Work order: Every entry below needs to be copied exactly.

Raw data:
[Start of section]

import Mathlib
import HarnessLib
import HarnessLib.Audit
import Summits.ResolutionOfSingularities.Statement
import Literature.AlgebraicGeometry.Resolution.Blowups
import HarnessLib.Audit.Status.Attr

[End of section]

Answer section:
import Mathlib
import HarnessLib
import HarnessLib.Audit
import Summits.ResolutionOfSingularities.Statement
import Literature.AlgebraicGeometry.Resolution.Blowups
import HarnessLib.Audit.Status.Attr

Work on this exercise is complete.